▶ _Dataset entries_
---
import Mathlib
import Summits.PneNP.PneNP.Theorems.ConvexRankGatesConvexGateBlindAffinePencilSixData

/-!
# PneNP / ConvexRankGates — `ConvexGateBlind`: the six-dimensional exclusion construction — bounds and the clique `S ∪ {a,b}`

Helpers (`--supports stmt-PneNP-10680`), COLUMN-SPACE line (prover seat 2, session 26), PSD side; PROPOSITION L of memo
ANALYSIS-seat2-s26 §2.3, between the data (`…SixData.lean`) and the validity proof (`…SixValid.lean`):

* numerical bounds on the constants — `A ≥ ½`, `A² ≥ A₂ ≥ ⟨w(u), w(u)⟩` (the spoke vector of every graph is dominated
  coordinatewise by the total spoke vector: moment-curve coordinates are non-negative), `1 ≤ κ ≤ 2`, `|c_e| ≤ C₁`,
  `θ₀ > 0` and `⟨nvec e, nvec e'⟩ ≤ 1 − θ₀` for distinct rims, `L ≥ 1` dominating its summands (`six_pencil_data`);
* the combinatorial heart — `cliqueFn_true_of_superset`: core complete + rim `{a,b}` on + all `2(k−2)` spokes from `a, b`
  to `S` on ⟹ `u` contains the `k`-clique `S ∪ {a,b}`; hence a clique-free graph misses a spoke (`exists_missing_spoke`)
  and has `#spokes(a) + #spokes(b) ≤ 2(k−2) − 1` (`card_spokesAt_add_le`). [new]
-/

set_option linter.dupNamespace false

namespace Summit.PneNP.PneNP.Theorems

open Finset Real Matrix Literature.Computability.Complexity
open Summit.PneNP.PneNP.Cruxes.ConvexGateBlind.StrictRankConicCover (Edge cdist)

noncomputable section

namespace SixPencil

variable {m : ℕ}

/-! ## Basic bounds -/

/-- `A₂ ≥ 0`. [folklore] -/
theorem A2_nonneg (S : Finset (Fin m)) (k : ℕ) : 0 ≤ A2 S k := by
  rw [A2, dotProduct]; exact Finset.sum_nonneg fun i _ => mul_self_nonneg _

/-- `A ≥ ½ > 0`. [folklore] -/
theorem Abud_pos (S : Finset (Fin m)) (k : ℕ) : 0 < Abud S k := by
  have := A2_nonneg S k; rw [Abud]; linarith

/-- `A² ≥ A₂` (AM–GM, root-free). [folklore] -/
theorem A2_le_Abud_sq (S : Finset (Fin m)) (k : ℕ) : A2 S k ≤ Abud S k ^ 2 := by
  rw [Abud]; nlinarith [sq_nonneg (A2 S k - 1)]

/-- **The spoke vector of a graph is dominated by the total spoke vector**: `0 ≤ w(u)ᵢ ≤ Vᵢ` (for `k ≥ 3`). [new] -/
theorem wvec_le_Vtot (S : Finset (Fin m)) {k : ℕ} (hk : 3 ≤ k) (u : Edge m → Bool) (i : Fin 5) :
    0 ≤ wvec S k u i ∧ wvec S k u i ≤ Vtot S k i := by
  have hk' : (0 : ℝ) ≤ 1 / ((k : ℝ) - 2) := by
    have : (3 : ℝ) ≤ k := by exact_mod_cast hk
    exact div_nonneg one_pos.le (by linarith)
  have hterm : ∀ e : Edge m, 0 ≤ ((1 / ((k : ℝ) - 2)) • spokeVec S e) i := fun e => by
    simp only [Pi.smul_apply, smul_eq_mul]; exact mul_nonneg hk' (spokeVec_nonneg S e i)
  simp only [wvec, Vtot, Finset.sum_apply]
  refine ⟨Finset.sum_nonneg fun e _ => hterm e, ?_⟩
  refine Finset.sum_le_sum_of_subset_of_nonneg (fun e he => ?_) fun e _ _ => hterm e
  simp only [onCls, mem_filter, mem_univ, true_and] at he ⊢
  exact he.2

/-- `⟨w(u), w(u)⟩ ≤ A₂`. [new] -/
theorem wvec_dotProduct_self_le (S : Finset (Fin m)) {k : ℕ} (hk : 3 ≤ k) (u : Edge m → Bool) :
    wvec S k u ⬝ᵥ wvec S k u ≤ A2 S k := by
  rw [A2, dotProduct, dotProduct]
  refine Finset.sum_le_sum fun i _ => ?_
  obtain ⟨h0, h1⟩ := wvec_le_Vtot S hk u i
  exact mul_le_mul h1 h1 h0 (h0.trans h1)

/-- `dotNorm w(u) ≤ A`. [new] -/
theorem dotNorm_wvec_le (S : Finset (Fin m)) {k : ℕ} (hk : 3 ≤ k) (u : Edge m → Bool) :
    dotNorm (wvec S k u) ≤ Abud S k :=
  dotNorm_le_of_dotProduct_self_le_sq (Abud_pos S k).le ((wvec_dotProduct_self_le S hk u).trans (A2_le_Abud_sq S k))

/-- `1 ≤ κ ≤ 2` for `k ≥ 3`. [folklore] -/
theorem kap_bounds {k : ℕ} (hk : 3 ≤ k) : 1 ≤ kap k ∧ kap k ≤ 2 := by
  have : (3 : ℝ) ≤ k := by exact_mod_cast hk
  have h1 : 0 < 2 * ((k : ℝ) - 2) := by linarith
  have h2 : 1 / (2 * ((k : ℝ) - 2)) ≤ 1 := by rw [div_le_one h1]; linarith
  have h3 : 0 ≤ 1 / (2 * ((k : ℝ) - 2)) := by positivity
  rw [kap]; constructor <;> linarith

/-- `|c_e| ≤ C₁`. [new] -/
theorem abs_cc_le (S : Finset (Fin m)) {k : ℕ} (hk : 3 ≤ k) (e : Edge m) : |cc S k e| ≤ C1 S k := by
  obtain ⟨hk1, hk2⟩ := kap_bounds hk
  have he0 := etaE_pos e
  have he1 := etaE_le_one e
  have hA := Abud_pos S k
  have hke : kap k * etaE e ≤ 2 := by nlinarith
  have hke0 : 0 ≤ kap k * etaE e := by nlinarith
  rw [cc, C1, abs_le]; constructor <;> linarith

/-- `Etot` bounds the cardinality of every edge set. [folklore] -/
theorem card_le_Etot (T : Finset (Edge m)) : (T.card : ℝ) ≤ Etot m := by
  rw [Etot]; exact_mod_cast Finset.card_le_univ T

/-- `0 ≤ Etot`. [folklore] -/
theorem Etot_nonneg (m : ℕ) : 0 ≤ Etot m := Nat.cast_nonneg _

/-- **The angular gap is positive.** [new] -/
theorem theta0_pos (S : Finset (Fin m)) : 0 < theta0 S := by
  rw [theta0]
  split_ifs with h
  · rw [Finset.lt_inf'_iff]
    intro p hp
    simp only [rimPairs, mem_filter] at hp
    have hlt := dotProduct_lt_one_of_ne (nvec_unit p.1) (nvec_unit p.2) (fun heq => hp.2 (nvec_injective heq))
    linarith
  · exact one_pos

/-- `θ₀ ≤ 2`. [folklore] -/
theorem theta0_le_two (S : Finset (Fin m)) : theta0 S ≤ 2 := by
  rw [theta0]
  split_ifs with h
  · obtain ⟨p, hp⟩ := h
    refine (Finset.inf'_le _ hp).trans ?_
    have h1 := dotProduct_le_dotNorm_mul_dotNorm (nvec p.1) (-(nvec p.2))
    rw [dotProduct_neg] at h1
    have hn : dotNorm (-(nvec p.2)) = 1 := by
      rw [show dotNorm (-(nvec p.2)) = dotNorm (nvec p.2) by simp [dotNorm]]; exact dotNorm_eq_one_of_unit (nvec_unit _)
    rw [dotNorm_eq_one_of_unit (nvec_unit _), hn] at h1
    linarith
  · norm_num

/-- **Distinct rims are separated by the gap**: `⟨nvec e, nvec e'⟩ ≤ 1 − θ₀`. [new] -/
theorem nvec_dot_le (S : Finset (Fin m)) {e e' : Edge m} (he : cls S e = 0) (he' : cls S e' = 0) (hne : e ≠ e') :
    nvec e ⬝ᵥ nvec e' ≤ 1 - theta0 S := by
  have hp : (e, e') ∈ rimPairs S := by
    simp only [rimPairs, rims, mem_filter, mem_product, mem_univ, true_and]; exact ⟨⟨he, he'⟩, hne⟩
  have hne' : (rimPairs S).Nonempty := ⟨_, hp⟩
  rw [theta0, dif_pos hne']
  have := Finset.inf'_le (fun p : Edge m × Edge m => 1 - nvec p.1 ⬝ᵥ nvec p.2) hp
  linarith

/-- `ν_e ≤ ν_tot`. [folklore] -/
theorem nuE_le_nutot (e : Edge m) : nuE e ≤ nutot m := by
  rw [nutot]
  exact Finset.single_le_sum (fun f _ => zero_le_one.trans (one_le_nuE f)) (mem_univ e)

/-- `L ≥ 1`, and `L` dominates its two summands. [new] -/
theorem Lbig_bounds (S : Finset (Fin m)) {k : ℕ} (hk : 3 ≤ k) :
    1 ≤ Lbig S k ∧ ((k : ℝ) - 2) * A2 S k * nutot m ≤ Lbig S k ∧ 2 * Etot m * C1 S k / theta0 S ≤ Lbig S k := by
  have h3 : (3 : ℝ) ≤ k := by exact_mod_cast hk
  have hA2 := A2_nonneg S k
  have hnu : 0 ≤ nutot m := Finset.sum_nonneg fun f _ => zero_le_one.trans (one_le_nuE f)
  have hC1 : 0 ≤ C1 S k := by have := Abud_pos S k; rw [C1]; linarith
  have ht := theta0_pos S
  have hE := Etot_nonneg m
  have h1 : 0 ≤ ((k : ℝ) - 2) * A2 S k * nutot m := by apply mul_nonneg (mul_nonneg (by linarith) hA2) hnu
  have h2 : 0 ≤ 2 * Etot m * C1 S k / theta0 S := div_nonneg (mul_nonneg (mul_nonneg two_pos.le hE) hC1) ht.le
  refine ⟨?_, ?_, ?_⟩ <;> simp only [Lbig] <;> linarith


/-! ## Edges from vertex pairs -/

/-- The edge `{a, b}` of `K_m`. [folklore] -/
def mkEdge {a b : Fin m} (hab : a ≠ b) : Edge m := ⟨s(a, b), by simpa using hab⟩

/-- `edgeVerts {a,b} = {a,b}`. [folklore] -/
theorem edgeVerts_mkEdge {a b : Fin m} (hab : a ≠ b) : edgeVerts (mkEdge hab) = {a, b} := edgeVerts_mk hab

/-- `{b,a} = {a,b}`. [folklore] -/
theorem mkEdge_comm {a b : Fin m} (hab : a ≠ b) : mkEdge hab.symm = mkEdge hab :=
  Subtype.ext Sym2.eq_swap

/-- An edge with vertex set `{a,b}` is `mkEdge`. [folklore] -/
theorem eq_mkEdge_of_edgeVerts_eq {e : Edge m} {a b : Fin m} (hab : a ≠ b) (he : edgeVerts e = {a, b}) :
    e = mkEdge hab :=
  edgeVerts_injective (by rw [he, edgeVerts_mkEdge])

/-- Adjacency in `cliqueGraph u` is `u {a,b} = true`. [folklore] -/
theorem adj_iff_mkEdge (u : Edge m → Bool) {a b : Fin m} (hab : a ≠ b) :
    (cliqueGraph u).Adj a b ↔ u (mkEdge hab) = true := by
  rw [cliqueGraph_adj]
  exact ⟨fun ⟨_, h⟩ => h, fun h => ⟨hab, h⟩⟩

/-- A pair inside `S` is a core edge. [folklore] -/
theorem cls_mkEdge_of_mem (S : Finset (Fin m)) {x y : Fin m} (hxy : x ≠ y) (hx : x ∈ S) (hy : y ∈ S) :
    cls S (mkEdge hxy) = 2 := by
  rw [cls, edgeVerts_mkEdge, Finset.inter_eq_left.2, card_pair hxy]
  intro v hv
  rw [mem_insert, mem_singleton] at hv
  rcases hv with rfl | rfl <;> assumption

/-! ## The clique `S ∪ {a, b}` -/

/-- **If the core is complete, the rim `{a,b}` is on and all `2(k−2)` spokes from `a, b` to `S` are on, then `u` has the
`k`-clique `S ∪ {a,b}`.** [new] -/
theorem cliqueFn_true_of_superset {k : ℕ} (hk : 3 ≤ k) {S : Finset (Fin m)} (hS : S.card = k - 2) {a b : Fin m}
    (ha : a ∉ S) (hb : b ∉ S) (hab : a ≠ b) (u : Edge m → Bool) (hcore : ∀ e : Edge m, cls S e = 2 → u e = true)
    (hspa : ∀ (s : Fin m) (hs : s ∈ S), u (mkEdge (ne_of_mem_of_not_mem hs ha)) = true)
    (hspb : ∀ (s : Fin m) (hs : s ∈ S), u (mkEdge (ne_of_mem_of_not_mem hs hb)) = true)
    (hrim : u (mkEdge hab) = true) : cliqueFn m k u = true := by
  classical
  by_contra hne
  have hfalse : cliqueFn m k u = false := by simpa using hne
  rw [cliqueFn_eq_false_iff] at hfalse
  set Q : Finset (Fin m) := insert a (insert b S) with hQ
  have hcard : Q.card = k := by
    rw [hQ, card_insert_of_notMem (by simp [hab, ha]), card_insert_of_notMem hb, hS]; omega
  -- every pair of `Q` is on
  have hon : ∀ (x y : Fin m) (hxy : x ≠ y), x ∈ Q → y ∈ Q → u (mkEdge hxy) = true := by
    intro x y hxy hx hy
    rw [hQ, mem_insert, mem_insert] at hx hy
    rcases hx with rfl | rfl | hx
    · rcases hy with rfl | rfl | hy
      · exact absurd rfl hxy
      · exact hrim
      · rw [← mkEdge_comm]; exact hspa y hy
    · rcases hy with rfl | rfl | hy
      · rw [← mkEdge_comm]; exact hrim
      · exact absurd rfl hxy
      · rw [← mkEdge_comm]; exact hspb y hy
    · rcases hy with rfl | rfl | hy
      · exact hspa x hx
      · exact hspb x hx
      · exact hcore _ (cls_mkEdge_of_mem S hxy hx hy)
  have hclique : (cliqueGraph u).IsNClique k Q := by
    refine ⟨fun x hx y hy hxy => (adj_iff_mkEdge u hxy).2 (hon x y hxy hx hy), hcard⟩
  exact hfalse Q hclique

/-- **A clique-free graph misses a spoke**: core complete, rim `{a,b}` on, `u` clique-free ⟹ some spoke from `a` or from `b`
to `S` is off. [new] -/
theorem exists_missing_spoke {k : ℕ} (hk : 3 ≤ k) {S : Finset (Fin m)} (hS : S.card = k - 2) {a b : Fin m}
    (ha : a ∉ S) (hb : b ∉ S) (hab : a ≠ b) {u : Edge m → Bool} (hu : cliqueFn m k u = false)
    (hcore : ∀ e : Edge m, cls S e = 2 → u e = true) (hrim : u (mkEdge hab) = true) :
    ∃ (s : Fin m) (hs : s ∈ S), u (mkEdge (ne_of_mem_of_not_mem hs ha)) = false ∨
      u (mkEdge (ne_of_mem_of_not_mem hs hb)) = false := by
  by_contra hall
  push Not at hall
  have h := cliqueFn_true_of_superset hk hS ha hb hab u hcore
    (fun s hs => by simpa using (hall s hs).1) (fun s hs => by simpa using (hall s hs).2) hrim
  rw [hu] at h
  exact Bool.false_ne_true h

/-! ## Spokes of a graph at an outer vertex -/

/-- The spokes of `u` through the outer vertex `a`. [new] -/
def spokesAt (S : Finset (Fin m)) (u : Edge m → Bool) (a : Fin m) : Finset (Edge m) :=
  (onCls S u 1).filter fun e => a ∈ edgeVerts e

/-- A spoke through the outer vertex `a` is `{s, a}` for some `s ∈ S`. [folklore] -/
theorem exists_eq_mkEdge_of_mem_spokesAt {S : Finset (Fin m)} {u : Edge m → Bool} {a : Fin m} (ha : a ∉ S)
    {e : Edge m} (he : e ∈ spokesAt S u a) :
    ∃ (s : Fin m) (hs : s ∈ S), e = mkEdge (ne_of_mem_of_not_mem hs ha) := by
  simp only [spokesAt, onCls, mem_filter, mem_univ, true_and] at he
  obtain ⟨⟨-, hcls⟩, hae⟩ := he
  obtain ⟨x, y, hxy, hexy⟩ := exists_edgeVerts_eq_pair e
  -- the other endpoint `s`
  have key : ∀ s : Fin m, s ≠ a → edgeVerts e = {a, s} → ∃ (s' : Fin m) (hs' : s' ∈ S),
      e = mkEdge (ne_of_mem_of_not_mem hs' ha) := by
    intro s hsa hes
    have hsS : s ∈ S := by
      by_contra hsS
      have : edgeVerts e ∩ S = ∅ := by
        rw [hes]; ext v; simp only [mem_inter, mem_insert, mem_singleton, Finset.notMem_empty, iff_false, not_and]
        rintro (rfl | rfl) <;> assumption
      rw [cls, this, card_empty] at hcls; exact absurd hcls (by norm_num)
    refine ⟨s, hsS, ?_⟩
    rw [← mkEdge_comm]
    exact eq_mkEdge_of_edgeVerts_eq _ hes
  rw [hexy, mem_insert, mem_singleton] at hae
  rcases hae with rfl | rfl
  · exact key y hxy.symm hexy
  · rw [pair_comm] at hexy; exact key x hxy hexy

/-- At most `k − 2` spokes through an outer vertex. [new] -/
theorem card_spokesAt_le {k : ℕ} {S : Finset (Fin m)} (hS : S.card = k - 2) (u : Edge m → Bool) {a : Fin m} (ha : a ∉ S) :
    (spokesAt S u a).card ≤ k - 2 := by
  classical
  have hsub : spokesAt S u a ⊆ S.attach.image fun s => mkEdge (ne_of_mem_of_not_mem s.2 ha) := by
    intro e he
    obtain ⟨s, hs, rfl⟩ := exists_eq_mkEdge_of_mem_spokesAt ha he
    exact mem_image.2 ⟨⟨s, hs⟩, mem_attach _ _, rfl⟩
  refine (card_le_card hsub).trans ?_
  refine card_image_le.trans ?_
  rw [card_attach, hS]

/-- With a missing spoke `{s₀, a}`, at most `k − 3` spokes through `a`. [new] -/
theorem card_spokesAt_le_of_missing {k : ℕ} {S : Finset (Fin m)} (hS : S.card = k - 2) (u : Edge m → Bool) {a : Fin m}
    (ha : a ∉ S) {s₀ : Fin m} (hs₀ : s₀ ∈ S) (hoff : u (mkEdge (ne_of_mem_of_not_mem hs₀ ha)) = false) :
    (spokesAt S u a).card + 1 ≤ k - 2 := by
  classical
  set img := S.attach.image fun s => mkEdge (ne_of_mem_of_not_mem s.2 ha) with himg
  have he₀ : mkEdge (ne_of_mem_of_not_mem hs₀ ha) ∈ img := mem_image.2 ⟨⟨s₀, hs₀⟩, mem_attach _ _, rfl⟩
  have hsub : spokesAt S u a ⊆ img.erase (mkEdge (ne_of_mem_of_not_mem hs₀ ha)) := by
    intro e he
    have he' := he
    simp only [spokesAt, onCls, mem_filter, mem_univ, true_and] at he'
    obtain ⟨s, hs, rfl⟩ := exists_eq_mkEdge_of_mem_spokesAt ha he
    refine mem_erase.2 ⟨fun heq => ?_, mem_image.2 ⟨⟨s, hs⟩, mem_attach _ _, rfl⟩⟩
    rw [heq, hoff] at he'
    exact Bool.false_ne_true he'.1.1
  have h1 := card_le_card hsub
  rw [card_erase_of_mem he₀] at h1
  have h2 : img.card ≤ k - 2 := card_image_le.trans (by rw [card_attach, hS])
  have h3 : 0 < img.card := card_pos.2 ⟨_, he₀⟩
  omega

/-- **Clique-free ⟹ short on spokes**: core complete, rim `{a,b}` on, `u` `k`-clique-free ⟹
`#spokes(a) + #spokes(b) ≤ 2(k−2) − 1`. [new] -/
theorem card_spokesAt_add_le {k : ℕ} (hk : 3 ≤ k) {S : Finset (Fin m)} (hS : S.card = k - 2) {a b : Fin m}
    (ha : a ∉ S) (hb : b ∉ S) (hab : a ≠ b) {u : Edge m → Bool} (hu : cliqueFn m k u = false)
    (hcore : ∀ e : Edge m, cls S e = 2 → u e = true) (hrim : u (mkEdge hab) = true) :
    (spokesAt S u a).card + (spokesAt S u b).card + 1 ≤ 2 * (k - 2) := by
  obtain ⟨s, hs, hoff | hoff⟩ := exists_missing_spoke hk hS ha hb hab hu hcore hrim
  · have h1 := card_spokesAt_le_of_missing hS u ha hs hoff
    have h2 := card_spokesAt_le hS u hb
    omega
  · have h1 := card_spokesAt_le hS u ha
    have h2 := card_spokesAt_le_of_missing hS u hb hs hoff
    omega

end SixPencil

/-- **The construction data** (registered form): for `k ≥ 3` the spoke vector of every graph has length at most the base
budget `A`, every rim constant is at most `C₁` in absolute value, and distinct rims have unit normals at inner product at most
`1 − θ₀` with `θ₀ > 0`. [new] -/
theorem six_pencil_data : ∀ {m : ℕ} (S : Finset (Fin m)) {k : ℕ}, 3 ≤ k → (∀ u : Edge m → Bool, dotNorm (SixPencil.wvec S k u) ≤ SixPencil.Abud S k) ∧ (∀ e : Edge m, |SixPencil.cc S k e| ≤ SixPencil.C1 S k) ∧ 0 < SixPencil.theta0 S ∧ (∀ e e' : Edge m, SixPencil.cls S e = 0 → SixPencil.cls S e' = 0 → e ≠ e' → SixPencil.nvec e ⬝ᵥ SixPencil.nvec e' ≤ 1 - SixPencil.theta0 S) :=
  fun S _ hk => ⟨fun u => SixPencil.dotNorm_wvec_le S hk u, fun e => SixPencil.abs_cc_le S hk e, SixPencil.theta0_pos S,
    fun _ _ he he' hne => SixPencil.nvec_dot_le S he he' hne⟩

end

end Summit.PneNP.PneNP.Theorems
/-- DDUU at slack `2j`, step 3a — **the O tables**: with the O signs and columns (`p = 1`, `b = 2i + 2 ≤ 2j − 2`,
`c = 2k + 2j − 2`, `d = 2j − 1`) the walk agrees with the O table of parameter `i` at every time `≤ m`.
[cite: MadrasSlade1993, §4.2, Definition 4.2.1 (p. 90); EntingJensen2009, §7.4.2, Fig. 7.10] -/
theorem dduuS_table_o {k j m p q r s : ℕ} {e1 e2 e3 : ℤ} (hm : m = 6 * k + 2 * j)
    (hR0 : ∀ i, i ≤ p → ω i 0 = i ∧ ω i 1 = 0)
    (hrun1 : ∀ i, p + 1 ≤ i → i ≤ q → ω i 0 = p + e1 * ((i - (p + 1) : ℕ) : ℤ) ∧ ω i 1 = -1)
    (hrun2 : ∀ i, q + 1 ≤ i → i ≤ r → ω i 0 = ω q 0 + e2 * ((i - (q + 1) : ℕ) : ℤ) ∧ ω i 1 = -2)
    (hrun3 : ∀ i, r + 1 ≤ i → i ≤ s → ω i 0 = ω r 0 + e3 * ((i - (r + 1) : ℕ) : ℤ) ∧ ω i 1 = -1)
    (hR4 : ∀ j, s + 1 ≤ j → j ≤ m → ω j 0 = ω s 0 + ((j - (s + 1) : ℕ) : ℤ) ∧ ω j 1 = 0)
    (hpq : p < q) (hqr : q < r) (hrs : r < s) (hpodd : p % 2 = 1) (hs_eq : s = p + 4 * k + 2 * j - 1)
    (hbq : ω q 0 = p + e1 * ((q - (p + 1) : ℕ) : ℤ)) (hcr : ω r 0 = ω q 0 + e2 * ((r - (q + 1) : ℕ) : ℤ))
    (hds : ω s 0 = ω r 0 + e3 * ((s - (r + 1) : ℕ) : ℤ))
    (hp : p = 1) (he1 : e1 = 1) (hb : 2 ≤ ω q 0 ∧ ω q 0 + 2 ≤ 2 * j) (hbev : ω q 0 % 2 = 0) (he2 : e2 = 1)
    (hc : ω r 0 = 2 * k + 2 * j - 2) (he3 : e3 = -1) (hd : ω s 0 = 2 * j - 1) :
    ∃ i, i + 2 ≤ j ∧ ∀ t, t ≤ m → ω t 0 = s2oX k j i t ∧ ω t 1 = s2oY k j i t := by
  subst hp he1 he2 he3
  obtain ⟨l, hlj, hbl⟩ : ∃ l : ℕ, l + 2 ≤ j ∧ ω q 0 = 2 * l + 2 :=
    ⟨((ω q 0).toNat - 2) / 2, by omega, by omega⟩
  have hq_eq : q = 2 * l + 3 := by omega
  have hr_eq : r = 2 * k + 2 * j := by omega
  clear hcr hds hbq hb
  refine ⟨l, hlj, fun i hi => ?_⟩
  simp only [s2oX, s2oY]
  rcases Nat.lt_or_ge i (1 + 1) with h1 | h1
  · obtain ⟨hx, hy⟩ := hR0 i (by omega)
    rw [hx, hy]; constructor <;> split_ifs <;> omega
  rcases Nat.lt_or_ge i (q + 1) with h2 | h2
  · obtain ⟨hx, hy⟩ := hrun1 i h1 (by omega)
    rw [hx, hy]; constructor <;> split_ifs <;> omega
  rcases Nat.lt_or_ge i (r + 1) with h3 | h3
  · obtain ⟨hx, hy⟩ := hrun2 i h2 (by omega)
    rw [hx, hy]; constructor <;> split_ifs <;> omega
  rcases Nat.lt_or_ge i (s + 1) with h4 | h4
  · obtain ⟨hx, hy⟩ := hrun3 i h3 (by omega)
    rw [hx, hy]; constructor <;> split_ifs <;> omega
  · obtain ⟨hx, hy⟩ := hR4 i h4 hi
    rw [hx, hy]; constructor <;> split_ifs <;> omega

/-- DDUU at slack `2j`, step 3b — **the T tables**: with the T signs and columns (hairpin to `b = 2`, `c = 2k + 2j`, leftward
return to `d = p + 2j`) the walk agrees with the T table of parameter `a = (p−1)/2` at every time `≤ m`.
[cite: MadrasSlade1993, §4.2, Definition 4.2.1 (p. 90); EntingJensen2009, §7.4.2, Fig. 7.10] -/
theorem dduuS_table_t {k j m p q r s : ℕ} {e1 e2 e3 : ℤ} (hm : m = 6 * k + 2 * j)
    (hR0 : ∀ i, i ≤ p → ω i 0 = i ∧ ω i 1 = 0)
    (hrun1 : ∀ i, p + 1 ≤ i → i ≤ q → ω i 0 = p + e1 * ((i - (p + 1) : ℕ) : ℤ) ∧ ω i 1 = -1)
    (hrun2 : ∀ i, q + 1 ≤ i → i ≤ r → ω i 0 = ω q 0 + e2 * ((i - (q + 1) : ℕ) : ℤ) ∧ ω i 1 = -2)
    (hrun3 : ∀ i, r + 1 ≤ i → i ≤ s → ω i 0 = ω r 0 + e3 * ((i - (r + 1) : ℕ) : ℤ) ∧ ω i 1 = -1)
    (hR4 : ∀ j, s + 1 ≤ j → j ≤ m → ω j 0 = ω s 0 + ((j - (s + 1) : ℕ) : ℤ) ∧ ω j 1 = 0)
    (hpq : p < q) (hqr : q < r) (hrs : r < s) (hsm : s < m) (hpodd : p % 2 = 1) (hs_eq : s = p + 4 * k + 2 * j - 1)
    (hbq : ω q 0 = p + e1 * ((q - (p + 1) : ℕ) : ℤ)) (hcr : ω r 0 = ω q 0 + e2 * ((r - (q + 1) : ℕ) : ℤ))
    (hds : ω s 0 = ω r 0 + e3 * ((s - (r + 1) : ℕ) : ℤ))
    (he1 : e1 = -1) (hb : ω q 0 = 2) (he2 : e2 = 1) (he3 : e3 = -1) (hc : ω r 0 = 2 * k + 2 * j) (hd : ω s 0 = p + 2 * j) :
    ∃ a, 1 ≤ a ∧ a + 1 ≤ k ∧ ∀ i, i ≤ m → ω i 0 = s2tX k j a i ∧ ω i 1 = s2tY k j a i := by
  subst he1 he2 he3
  have hq_eq : q = 2 * p - 1 := by omega
  have hr_eq : r = 2 * p + 2 * k + 2 * j - 2 := by omega
  clear hcr hds hbq
  refine ⟨p / 2, by omega, by omega, fun i hi => ?_⟩
  simp only [s2tX, s2tY]
  rcases Nat.lt_or_ge i (p + 1) with h1 | h1
  · obtain ⟨hx, hy⟩ := hR0 i (by omega)
    rw [hx, hy]; constructor <;> split_ifs <;> omega
  rcases Nat.lt_or_ge i (q + 1) with h2 | h2
  · obtain ⟨hx, hy⟩ := hrun1 i h1 (by omega)
    rw [hx, hy]; constructor <;> split_ifs <;> omega
  rcases Nat.lt_or_ge i (r + 1) with h3 | h3
  · obtain ⟨hx, hy⟩ := hrun2 i h2 (by omega)
    rw [hx, hy]; constructor <;> split_ifs <;> omega
  rcases Nat.lt_or_ge i (s + 1) with h4 | h4
  · obtain ⟨hx, hy⟩ := hrun3 i h3 (by omega)
    rw [hx, hy]; constructor <;> split_ifs <;> omega
  · obtain ⟨hx, hy⟩ := hR4 i h4 hi
    rw [hx, hy]; constructor <;> split_ifs <;> omega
---
▶ _Task to carry out_
Once you find the line with "wvec S k u ⬝ᵥ wvec S k u ≤ A2 S k := by" above, print it and every line after it up to and including the line with "have h1 : 0 <", exactly as written and nothing else.

▶ _Your solution_
    wvec S k u ⬝ᵥ wvec S k u ≤ A2 S k := by
  rw [A2, dotProduct, dotProduct]
  refine Finset.sum_le_sum fun i _ => ?_
  obtain ⟨h0, h1⟩ := wvec_le_Vtot S hk u i
  exact mul_le_mul h1 h1 h0 (h0.trans h1)

/-- `dotNorm w(u) ≤ A`. [new] -/
theorem dotNorm_wvec_le (S : Finset (Fin m)) {k : ℕ} (hk : 3 ≤ k) (u : Edge m → Bool) :
    dotNorm (wvec S k u) ≤ Abud S k :=
  dotNorm_le_of_dotProduct_self_le_sq (Abud_pos S k).le ((wvec_dotProduct_self_le S hk u).trans (A2_le_Abud_sq S k))

/-- `1 ≤ κ ≤ 2` for `k ≥ 3`. [folklore] -/
theorem kap_bounds {k : ℕ} (hk : 3 ≤ k) : 1 ≤ kap k ∧ kap k ≤ 2 := by
  have : (3 : ℝ) ≤ k := by exact_mod_cast hk
  have h1 : 0 < 2 * ((k : ℝ) - 2) := by linarith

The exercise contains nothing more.